:: Work to be completed ::
Locate the word "through" in the entries below, then gather every line that holds it.

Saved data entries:
════

/-- **Transfer by the equivariance.**  If `ι g • c' = c`, then on the `Γ`-stable open `X` the form
`β c` is the twisted pull-back of `β c'` by `g⁻¹`: `β c x v = ρ g (β c' (g⁻¹x) (g⁻¹v))`, and the same
for the derivative (both sides agree on a neighbourhood of `x`; chain rule through the fixed continuous
linear maps). [cite: BorelWallach2000, VII 2.2] -/
theorem transfer {X : Set W} (hXo : IsOpen X) (hmaps : ∀ γ : Γ, MapsTo (a γ) X X) {q : ℕ}
    (β : 𝒢 ⧸ L → W → W [⋀^Fin q]→L[ℝ] V)
    (hs : ∀ c, ContDiffOn ℝ ((⊤ : ℕ∞) : WithTop ℕ∞) (β c) X)
    (he : ∀ (γ : Γ) (c : 𝒢 ⧸ L), ∀ x ∈ X, ∀ v : Fin q → W,
      β (ι γ • c) (a γ x) (fun i => a γ (v i)) = ρ γ (β c x v))
    (g : Γ) {c c' : 𝒢 ⧸ L} (hc : ι g • c' = c) {x : W} (hx : x ∈ X) (v : Fin q → W) (w' : W) :
    β c x v = ρ g (β c' (a g⁻¹ x) fun i => a g⁻¹ (v i)) ∧
      fderiv ℝ (β c) x w' v =
        ρ g (fderiv ℝ (β c') (a g⁻¹ x) (a g⁻¹ w') fun i => a g⁻¹ (v i)) := by
  -- the pointwise identity on `X`
  have hpt : ∀ y ∈ X, β c y = actAlt ρ a g q (β c' (a g⁻¹ y)) := by
    intro y hy
    ext u
    rw [actAlt_apply]
    have key := he g c' (a g⁻¹ y) (hmaps _ hy) fun i => a g⁻¹ (u i)
    simp only [act_apply_inv, hc] at key
    exact key
  refine ⟨by rw [hpt x hx, actAlt_apply], ?_⟩
  -- the derivative: `β c` agrees with the twisted pull-back near `x`; chain rule through the fixed
  -- linear maps (`fderiv_actAlt_comp_apply`)
  have hdiff : DifferentiableAt ℝ (β c') (a g⁻¹ x) :=
    ((hs c').contDiffAt (hXo.mem_nhds (hmaps _ hx))).differentiableAt (by simp)
  have hev : β c =ᶠ[𝓝 x] fun y => actAlt ρ a g q (β c' (a g⁻¹ y)) :=
    Filter.eventuallyEq_of_mem (hXo.mem_nhds hx) fun y hy' => hpt y hy'
  rw [hev.fderiv_eq, fderiv_actAlt_comp_apply ρ a g hdiff w', actAlt_apply]

/-- **Bounds after the transfer**: with `‖ρ g‖ ≤ A`, `‖a g⁻¹‖ ≤ B` and the bound `R` for `β c'` and
its derivative at `g⁻¹ · x`, `‖β c x v‖ ≤ A R B^q ∏ ‖vᵢ‖` and
`‖D(β c)(x) w' v‖ ≤ A R B^{q+1} ‖w'‖ ∏ ‖vᵢ‖`. [folklore] -/
theorem transfer_bound {X : Set W} (hXo : IsOpen X) (hmaps : ∀ γ : Γ, MapsTo (a γ) X X) {q : ℕ}
    (β : 𝒢 ⧸ L → W → W [⋀^Fin q]→L[ℝ] V)
    (hs : ∀ c, ContDiffOn ℝ ((⊤ : ℕ∞) : WithTop ℕ∞) (β c) X)
    (he : ∀ (γ : Γ) (c : 𝒢 ⧸ L), ∀ x ∈ X, ∀ v : Fin q → W,
      β (ι γ • c) (a γ x) (fun i => a γ (v i)) = ρ γ (β c x v))
    (g : Γ) {c c' : 𝒢 ⧸ L} (hc : ι g • c' = c) {x : W} (hx : x ∈ X)
    {A B R : ℝ} (hA0 : 0 ≤ A) (hA : ∀ Y : V, ‖ρ g Y‖ ≤ A * ‖Y‖) (hB0 : 0 ≤ B)
    (hB : ∀ y : W, ‖a g⁻¹ y‖ ≤ B * ‖y‖) (hR0 : 0 ≤ R)
    (hR : ∀ (v : Fin q → W) (w' : W), ‖β c' (a g⁻¹ x) v‖ ≤ R * ∏ i, ‖v i‖ ∧
      ‖fderiv ℝ (β c') (a g⁻¹ x) w' v‖ ≤ R * ‖w'‖ * ∏ i, ‖v i‖)
    (v : Fin q → W) (w' : W) :
    ‖β c x v‖ ≤ A * R * B ^ q * ∏ i, ‖v i‖ ∧
      ‖fderiv ℝ (β c) x w' v‖ ≤ A * R * B ^ (q + 1) * ‖w'‖ * ∏ i, ‖v i‖ := by
  obtain ⟨h1, h2⟩ := transfer ι L ρ a hXo hmaps β hs he g hc hx v w'
  have hPa : ∏ i, ‖a g⁻¹ (v i)‖ ≤ B ^ q * ∏ i, ‖v i‖ := by
    calc ∏ i, ‖a g⁻¹ (v i)‖ ≤ ∏ i, B * ‖v i‖ :=
          Finset.prod_le_prod (fun i _ => norm_nonneg _) fun i _ => hB (v i)
      _ = B ^ q * ∏ i, ‖v i‖ := by
          rw [Finset.prod_mul_distrib, Finset.prod_const, Finset.card_univ, Fintype.card_fin]
  have hPa0 : 0 ≤ ∏ i, ‖a g⁻¹ (v i)‖ := Finset.prod_nonneg fun i _ => norm_nonneg _
  constructor
  · rw [h1]
    calc ‖ρ g (β c' (a g⁻¹ x) fun i => a g⁻¹ (v i))‖
        ≤ A * ‖β c' (a g⁻¹ x) fun i => a g⁻¹ (v i)‖ := hA _
      _ ≤ A * (R * ∏ i, ‖a g⁻¹ (v i)‖) := mul_le_mul_of_nonneg_left (hR _ w').1 hA0
      _ ≤ A * (R * (B ^ q * ∏ i, ‖v i‖)) :=
          mul_le_mul_of_nonneg_left (mul_le_mul_of_nonneg_left hPa hR0) hA0
      _ = A * R * B ^ q * ∏ i, ‖v i‖ := by ring
  · rw [h2]
    calc ‖ρ g (fderiv ℝ (β c') (a g⁻¹ x) (a g⁻¹ w') fun i => a g⁻¹ (v i))‖
        ≤ A * ‖fderiv ℝ (β c') (a g⁻¹ x) (a g⁻¹ w') fun i => a g⁻¹ (v i)‖ := hA _
      _ ≤ A * (R * ‖a g⁻¹ w'‖ * ∏ i, ‖a g⁻¹ (v i)‖) := mul_le_mul_of_nonneg_left (hR _ _).2 hA0
      _ ≤ A * (R * (B * ‖w'‖) * (B ^ q * ∏ i, ‖v i‖)) := by
          refine mul_le_mul_of_nonneg_left (mul_le_mul (mul_le_mul_of_nonneg_left (hB w') hR0) hPa hPa0
            (mul_nonneg hR0 (mul_nonneg hB0 (norm_nonneg _)))) hA0
      _ = A * R * B ^ (q + 1) * ‖w'‖ * ∏ i, ‖v i‖ := by ring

════

:: Answer to this problem ::
for the derivative (both sides agree on a neighbourhood of `x`; chain rule through the fixed continuous
  -- the derivative: `β c` agrees with the twisted pull-back near `x`; chain rule through the fixed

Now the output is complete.